• _Data for this task_:
import Mathlib
import Summits.SmoothPoincare4.SmoothPoincare4.Theorems.SullivanDualTameOrBrodyR4CoreAChart
import Summits.SmoothPoincare4.SmoothPoincare4.Theorems.SullivanDualTameOrBrodyR4HelperFarCrossings
import Summits.SmoothPoincare4.SmoothPoincare4.Theorems.SullivanDualTameOrBrodyR4HelperEmbeddingPersists

/-!
# Small normal graphs over a member are members (stub `helper_zerosMember`, line Sketch)

Crux `stmt-SmoothPoincare4-7826` (`TameOrBrodyR4`), line `Sketch`, CORE-A (the implicit function
theorem chart `CoreA.ChartData` at a pencil member `u₀` of asymptotic value `b₀`). This file is the
SOFT half of "small zeros of the vorticity map are pencil members": a normal graph
`U = u₀ + Ψ v` over `u₀` in the adapted frame `Ψ` of the chart, with `v : ℂ → ℂ²` `C¹`-small
(`‖v‖ ≤ θ`, `‖dv‖ ≤ θ`), which is already known to be `C^∞`, flat-`J`-holomorphic and to have
the member asymptotics (`Q ∘ U → b₀ + β`, `P ∘ U - id → 0`), IS a pencil member
(`IsPencilMember`), as soon as `θ` is small (depending on the chart only).

Of the eight clauses of `IsPencilMember` four are hypotheses; the two far-crossing clauses are
`helper_farCrossings` (generalised argument principle); injectivity and immersivity come from
`helper_embeddingPersists` (embeddings are `C¹`-open on a disc) on the disc `‖ξ‖ ≤ ρ`,
`ρ = max L (2R + 3)` with `L` a tail radius of `u₀` (`‖P (u₀ ξ) - ξ‖ < 1` for `‖ξ‖ ≥ L`,
`FarCrossings.exists_tail_radius`): for `‖ξ‖ ≥ ρ` one has
`|P (U ξ)| ≥ |P (u₀ ξ)| - ‖Ψ ξ (v ξ)‖ > (2R + 2) - 1`, and on the disc `‖U - u₀‖ ≤ C_Ψ θ`,
`‖dU - du₀‖ ≤ (C_Ψ + M) θ` (product rule, `M` a bound of `dΨ` on the compact disc).
-/

-- the registered namespace `Summit.SmoothPoincare4.SmoothPoincare4.…` repeats a component
set_option linter.dupNamespace false

noncomputable section

open scoped ContDiff Topology
open Filter Set Metric Literature.Geometry.Symplectic

namespace Summit.SmoothPoincare4.SmoothPoincare4.Cruxes.TameOrBrodyR4.Sketch

/-- Local notation for the model space `ℝ⁴ = EuclideanSpace ℝ (Fin 4)`. -/
local notation "E4" => EuclideanSpace ℝ (Fin 4)

namespace ZerosMember

/-- **Product rule for a normal graph**: the derivative of `ξ ↦ u₀ ξ + Ψ ξ (v ξ)`. -/
theorem hasFDerivAt_graph {u₀ : ℂ → E4} {Ψ : ℂ → (ℂ × ℂ) →L[ℝ] E4} {v : ℂ → ℂ × ℂ}
    (hu₀ : Differentiable ℝ u₀) (hΨ : Differentiable ℝ Ψ) (hv : Differentiable ℝ v) (ξ : ℂ) :
    HasFDerivAt (fun ξ => u₀ ξ + Ψ ξ (v ξ))
      (fderiv ℝ u₀ ξ + ((Ψ ξ).comp (fderiv ℝ v ξ) + (fderiv ℝ Ψ ξ).flip (v ξ))) ξ :=
  (hu₀ ξ).hasFDerivAt.add ((hΨ ξ).hasFDerivAt.clm_apply (hv ξ).hasFDerivAt)

/-- **`C¹`-distance of a normal graph from the member.** If `‖Ψ ξ‖ ≤ C`, `‖dΨ ξ‖ ≤ M`,
`‖v ξ‖ ≤ θ` and `‖dv ξ‖ ≤ θ`, then at `ξ` the graph `U = u₀ + Ψ v` satisfies
`‖U ξ - u₀ ξ‖ ≤ C θ` and `‖dU ξ - du₀ ξ‖ ≤ (C + M) θ`. -/
theorem graph_close {u₀ : ℂ → E4} {Ψ : ℂ → (ℂ × ℂ) →L[ℝ] E4} {v : ℂ → ℂ × ℂ}
    (hu₀ : Differentiable ℝ u₀) (hΨ : Differentiable ℝ Ψ) (hv : Differentiable ℝ v) {ξ : ℂ}
    {C M θ : ℝ} (hC : ‖Ψ ξ‖ ≤ C) (hM : ‖fderiv ℝ Ψ ξ‖ ≤ M) (hv0 : ‖v ξ‖ ≤ θ)
    (hv1 : ‖fderiv ℝ v ξ‖ ≤ θ) :
    ‖(u₀ ξ + Ψ ξ (v ξ)) - u₀ ξ‖ ≤ C * θ ∧
      ‖fderiv ℝ (fun ξ => u₀ ξ + Ψ ξ (v ξ)) ξ - fderiv ℝ u₀ ξ‖ ≤ (C + M) * θ := by
  have hC0 : 0 ≤ C := (norm_nonneg _).trans hC
  have hM0 : 0 ≤ M := le_trans (norm_nonneg (fderiv ℝ Ψ ξ)) hM
  constructor
  · rw [add_sub_cancel_left]
    calc ‖Ψ ξ (v ξ)‖ ≤ ‖Ψ ξ‖ * ‖v ξ‖ := (Ψ ξ).le_opNorm _
      _ ≤ C * θ := mul_le_mul hC hv0 (norm_nonneg _) hC0
  · rw [(hasFDerivAt_graph hu₀ hΨ hv ξ).fderiv, add_sub_cancel_left]
    calc ‖(Ψ ξ).comp (fderiv ℝ v ξ) + (fderiv ℝ Ψ ξ).flip (v ξ)‖
        ≤ ‖(Ψ ξ).comp (fderiv ℝ v ξ)‖ + ‖(fderiv ℝ Ψ ξ).flip (v ξ)‖ := norm_add_le _ _
      _ ≤ ‖Ψ ξ‖ * ‖fderiv ℝ v ξ‖ + ‖(fderiv ℝ Ψ ξ).flip‖ * ‖v ξ‖ :=
          add_le_add (ContinuousLinearMap.opNorm_comp_le _ _)
            (ContinuousLinearMap.le_opNorm _ _)
      _ = ‖Ψ ξ‖ * ‖fderiv ℝ v ξ‖ + ‖fderiv ℝ Ψ ξ‖ * ‖v ξ‖ := by
          rw [ContinuousLinearMap.opNorm_flip]
      _ ≤ C * θ + M * θ :=
          add_le_add (mul_le_mul hC hv1 (norm_nonneg _) hC0)
            (mul_le_mul hM hv0 (norm_nonneg _) hM0)
      _ = (C + M) * θ := by ring

/-- **The far `P`-coordinate of a small normal graph.** If `‖P (u₀ ξ) - ξ‖ < 1`,
`2R + 3 ≤ ‖ξ‖`, `|P x| ≤ ‖x‖` for the perturbation `x` and `‖x‖ ≤ 1`, then `2R < |P (u₀ ξ + x)|`. -/
theorem far_of_tail {P : E4 →L[ℝ] ℂ} {u₀ : ℂ → E4} {R : ℝ} {ξ : ℂ} {x : E4}
    (h1 : ‖P (u₀ ξ) - ξ‖ < 1) (h2 : 2 * R + 3 ≤ ‖ξ‖) (hPx : ‖P x‖ ≤ ‖x‖) (hx : ‖x‖ ≤ 1) :
    2 * R < ‖P (u₀ ξ + x)‖ := by
  have h3 : ‖ξ‖ - ‖P (u₀ ξ)‖ ≤ ‖ξ - P (u₀ ξ)‖ := norm_sub_norm_le _ _
  have h4 : ‖ξ - P (u₀ ξ)‖ = ‖P (u₀ ξ) - ξ‖ := norm_sub_rev _ _
  have h5 : ‖P (u₀ ξ)‖ ≤ ‖P (u₀ ξ) + P x‖ + ‖P x‖ := norm_le_add_norm_add _ _
  rw [map_add]
  linarith

end ZerosMember

/-- **Registered stub `helper_zerosMember`: a `C¹`-small normal graph over a member which is
smooth, flat-`J`-holomorphic and has the member asymptotics is a pencil member.** For chart data
`𝒞` at the member `u₀` (value `b₀`) there is `θ > 0` such that for every `β`, `|β| < θ`, and
every `C¹` map `v : ℂ → ℂ²` with `‖v‖ ≤ θ`, `‖dv‖ ≤ θ`, the graph `U = u₀ + 𝒞.Ψ v` — if `C^∞`,
flat-`J`-holomorphic, with `Q ∘ U → b₀ + β` and `P ∘ U - id → 0` at infinity — is a member with
asymptotic value `b₀ + β` (far crossings: `helper_farCrossings`; embeddedness:
`helper_embeddingPersists`). -/
theorem helper_zerosMember (J : E4 → E4 →L[ℝ] E4) (R : ℝ) (P Q : E4 →L[ℝ] ℂ) (eP eQ : ℂ →L[ℝ] E4)
    (hR : 0 < R) (hJs : ContDiff ℝ ∞ J) (hJ2 : ∀ x v, J x (J x v) = -v)
    (hPQ : IsCoordFrame P Q eP eQ)
    (hJP : ∀ x : E4, R ≤ ‖x‖ → ∀ v, P (J x v) = Complex.I * P v)
    (hJQ : ∀ x : E4, R ≤ ‖x‖ → ∀ v, Q (J x v) = Complex.I * Q v)
    (b₀ : ℂ) (u₀ : ℂ → E4) (hu₀ : IsPencilMember J R P Q b₀ u₀)
    (𝒞 : CoreA.ChartData J R P Q eP eQ b₀ u₀) :
    ∃ θ > (0 : ℝ), ∀ (β : ℂ) (v : ℂ → ℂ × ℂ), ‖β‖ < θ → ContDiff ℝ 1 v →
      (∀ ξ, ‖v ξ‖ ≤ θ) → (∀ ξ, ‖fderiv ℝ v ξ‖ ≤ θ) →
      ContDiff ℝ ∞ (fun ξ => u₀ ξ + 𝒞.Ψ ξ (v ξ)) →
      IsJHolomorphicFlat J (fun ξ => u₀ ξ + 𝒞.Ψ ξ (v ξ)) →
      Tendsto (fun ξ => Q (u₀ ξ + 𝒞.Ψ ξ (v ξ))) (cocompact ℂ) (𝓝 (b₀ + β)) →
      Tendsto (fun ξ => P (u₀ ξ + 𝒞.Ψ ξ (v ξ)) - ξ) (cocompact ℂ) (𝓝 0) →
      IsPencilMember J R P Q (b₀ + β) (fun ξ => u₀ ξ + 𝒞.Ψ ξ (v ξ)) := by
  obtain ⟨hu₀s, -, -, -, -, hP₀, -, -⟩ := id hu₀
  have hd₀ : Differentiable ℝ u₀ := hu₀s.differentiable (by simp)
  have hdΨ : Differentiable ℝ 𝒞.Ψ := 𝒞.hΨs.differentiable (by simp)
  -- (1) a tail radius `L` of `u₀` and the disc radius `ρ ≥ max L (2R + 3)`
  obtain ⟨L, hL⟩ := FarCrossings.exists_tail_radius (f := fun ξ => P (u₀ ξ)) hP₀
  obtain ⟨ρ, hρL, hρR⟩ : ∃ ρ : ℝ, L ≤ ρ ∧ 2 * R + 3 ≤ ρ :=
    ⟨max L (2 * R + 3), le_max_left _ _, le_max_right _ _⟩
  have hρ : 0 < ρ := by linarith
  -- (2) the persistence modulus `δ` of `u₀` on the disc
  obtain ⟨δ, hδ, hemb⟩ := helper_embeddingPersists J R P Q eP eQ hR hPQ b₀ u₀ hu₀ ρ hρ
  -- (3) a bound `M` for `dΨ` on the compact disc, and the frame bound `C_Ψ ≥ 0`
  obtain ⟨M, hM⟩ := (isCompact_closedBall (0 : ℂ) ρ).exists_bound_of_continuousOn
    (𝒞.hΨs.continuous_fderiv (by simp)).continuousOn
  have hC0 : 0 ≤ 𝒞.CΨ := (norm_nonneg _).trans (𝒞.hΨbd 0)
  have hM0 : 0 ≤ M := (norm_nonneg _).trans (hM 0 (mem_closedBall_self hρ.le))
  -- (4) the smallness constant `θ`
  obtain ⟨θ, hθ, hCθ, hCMθ⟩ :
      ∃ θ : ℝ, 0 < θ ∧ 𝒞.CΨ * θ ≤ 1 ∧ (𝒞.CΨ + M) * θ ≤ δ := by
    have hK : 0 < 𝒞.CΨ + M + 1 := by linarith
    refine ⟨min 1 δ / (𝒞.CΨ + M + 1), div_pos (lt_min one_pos hδ) hK, ?_, ?_⟩
    · calc 𝒞.CΨ * (min 1 δ / (𝒞.CΨ + M + 1))
          ≤ (𝒞.CΨ + M + 1) * (min 1 δ / (𝒞.CΨ + M + 1)) :=
            mul_le_mul_of_nonneg_right (by linarith) (div_pos (lt_min one_pos hδ) hK).le
        _ = min 1 δ := mul_div_cancel₀ _ hK.ne'
        _ ≤ 1 := min_le_left _ _
    · calc (𝒞.CΨ + M) * (min 1 δ / (𝒞.CΨ + M + 1))
          ≤ (𝒞.CΨ + M + 1) * (min 1 δ / (𝒞.CΨ + M + 1)) :=
            mul_le_mul_of_nonneg_right (by linarith) (div_pos (lt_min one_pos hδ) hK).le
        _ = min 1 δ := mul_div_cancel₀ _ hK.ne'
        _ ≤ δ := min_le_right _ _
  refine ⟨θ, hθ, ?_⟩
  intro β v _hβ hv hv0 hv1 hUs hUJ hQ hP
  have hdv : Differentiable ℝ v := hv.differentiable (by simp)
  -- the two far-crossing clauses
  obtain ⟨hfarc, hfard⟩ :=
    helper_farCrossings J R P Q eP eQ hR hJs hJ2 hPQ hJP hJQ _ hUs hUJ hP
  -- the perturbation is small: `‖Ψ ξ (v ξ)‖ ≤ C_Ψ θ ≤ 1`
  have hsmall : ∀ ξ, ‖𝒞.Ψ ξ (v ξ)‖ ≤ 1 := fun ξ =>
    calc ‖𝒞.Ψ ξ (v ξ)‖ ≤ ‖𝒞.Ψ ξ‖ * ‖v ξ‖ := (𝒞.Ψ ξ).le_opNorm _
      _ ≤ 𝒞.CΨ * θ := mul_le_mul (𝒞.hΨbd ξ) (hv0 ξ) (norm_nonneg _) hC0
      _ ≤ 1 := hCθ
  -- off the disc the `P`-coordinate is far
  have hfarU : ∀ ξ : ℂ, ρ ≤ ‖ξ‖ → 2 * R < ‖P (u₀ ξ + 𝒞.Ψ ξ (v ξ))‖ := fun ξ hξ =>
    ZerosMember.far_of_tail (hL ξ (hρL.trans hξ)) (hρR.trans hξ) (PencilDefs.norm_P_le hPQ _)
      (hsmall ξ)
  -- on the disc the graph is `δ`-close to `u₀` in `C¹`
  have hclose : ∀ ξ ∈ Metric.closedBall (0 : ℂ) ρ,
      ‖(u₀ ξ + 𝒞.Ψ ξ (v ξ)) - u₀ ξ‖ ≤ δ ∧
        ‖fderiv ℝ (fun ξ => u₀ ξ + 𝒞.Ψ ξ (v ξ)) ξ - fderiv ℝ u₀ ξ‖ ≤ δ := by
    intro ξ hξ
    obtain ⟨h0, h1⟩ :=
      ZerosMember.graph_close hd₀ hdΨ hdv (𝒞.hΨbd ξ) (hM ξ hξ) (hv0 ξ) (hv1 ξ)
    have hCθ' : 𝒞.CΨ * θ ≤ (𝒞.CΨ + M) * θ := mul_le_mul_of_nonneg_right (by linarith) hθ.le
    exact ⟨h0.trans (hCθ'.trans hCMθ), h1.trans hCMθ⟩
  have hU1 : ContDiff ℝ 1 (fun ξ => u₀ ξ + 𝒞.Ψ ξ (v ξ)) := hUs.of_le (by simp)
  obtain ⟨hinj, himm⟩ := hemb _ hU1 hfarc hfard hfarU hclose
  exact ⟨hUs, hUJ, hinj, himm, hQ, hP, hfarc, hfard⟩

end Summit.SmoothPoincare4.SmoothPoincare4.Cruxes.TameOrBrodyR4.Sketch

• _Work task_:
Extract, verbatim, the lines from the one containing "-- the two far-crossing clauses" through the last line of the listing above.

• _Answer area_:
  -- the two far-crossing clauses
  obtain ⟨hfarc, hfard⟩ :=
    helper_farCrossings J R P Q eP eQ hR hJs hJ2 hPQ hJP hJQ _ hUs hUJ hP
  -- the perturbation is small: `‖Ψ ξ (v ξ)‖ ≤ C_Ψ θ ≤ 1`
  have hsmall : ∀ ξ, ‖𝒞.Ψ ξ (v ξ)‖ ≤ 1 := fun ξ =>
    calc ‖𝒞.Ψ ξ (v ξ)‖ ≤ ‖𝒞.Ψ ξ‖ * ‖v ξ‖ := (𝒞.Ψ ξ).le_opNorm _
      _ ≤ 𝒞.CΨ * θ := mul_le_mul (𝒞.hΨbd ξ) (hv0 ξ) (norm_nonneg _) hC0
      _ ≤ 1 := hCθ
  -- off the disc the `P`-coordinate is far
  have hfarU : ∀ ξ : ℂ, ρ ≤ ‖ξ‖ → 2 * R < ‖P (u₀ ξ + 𝒞.Ψ ξ (v ξ))‖ := fun ξ hξ =>
    ZerosMember.far_of_tail (hL ξ (hρL.trans hξ)) (hρR.trans hξ) (PencilDefs.norm_P_le hPQ _)
      (hsmall ξ)
  -- on the disc the graph is `δ`-close to `u₀` in `C¹`
  have hclose : ∀ ξ ∈ Metric.closedBall (0 : ℂ) ρ,
      ‖(u₀ ξ + 𝒞.Ψ ξ (v ξ)) - u₀ ξ‖ ≤ δ ∧
        ‖fderiv ℝ (fun ξ => u₀ ξ + 𝒞.Ψ ξ (v ξ)) ξ - fderiv ℝ u₀ ξ‖ ≤ δ := by
    intro ξ hξ
    obtain ⟨h0, h1⟩ :=
      ZerosMember.graph_close hd₀ hdΨ hdv (𝒞.hΨbd ξ) (hM ξ hξ) (hv0 ξ) (hv1 ξ)
    have hCθ' : 𝒞.CΨ * θ ≤ (𝒞.CΨ + M) * θ := mul_le_mul_of_nonneg_right (by linarith) hθ.le
    exact ⟨h0.trans (hCθ'.trans hCMθ), h1.trans hCMθ⟩
  have hU1 : ContDiff ℝ 1 (fun ξ => u₀ ξ + 𝒞.Ψ ξ (v ξ)) := hUs.of_le (by simp)
  obtain ⟨hinj, himm⟩ := hemb _ hU1 hfarc hfard hfarU hclose
  exact ⟨hUs, hUJ, hinj, himm, hQ, hP, hfarc, hfard⟩

end Summit.SmoothPoincare4.SmoothPoincare4.Cruxes.TameOrBrodyR4.Sketch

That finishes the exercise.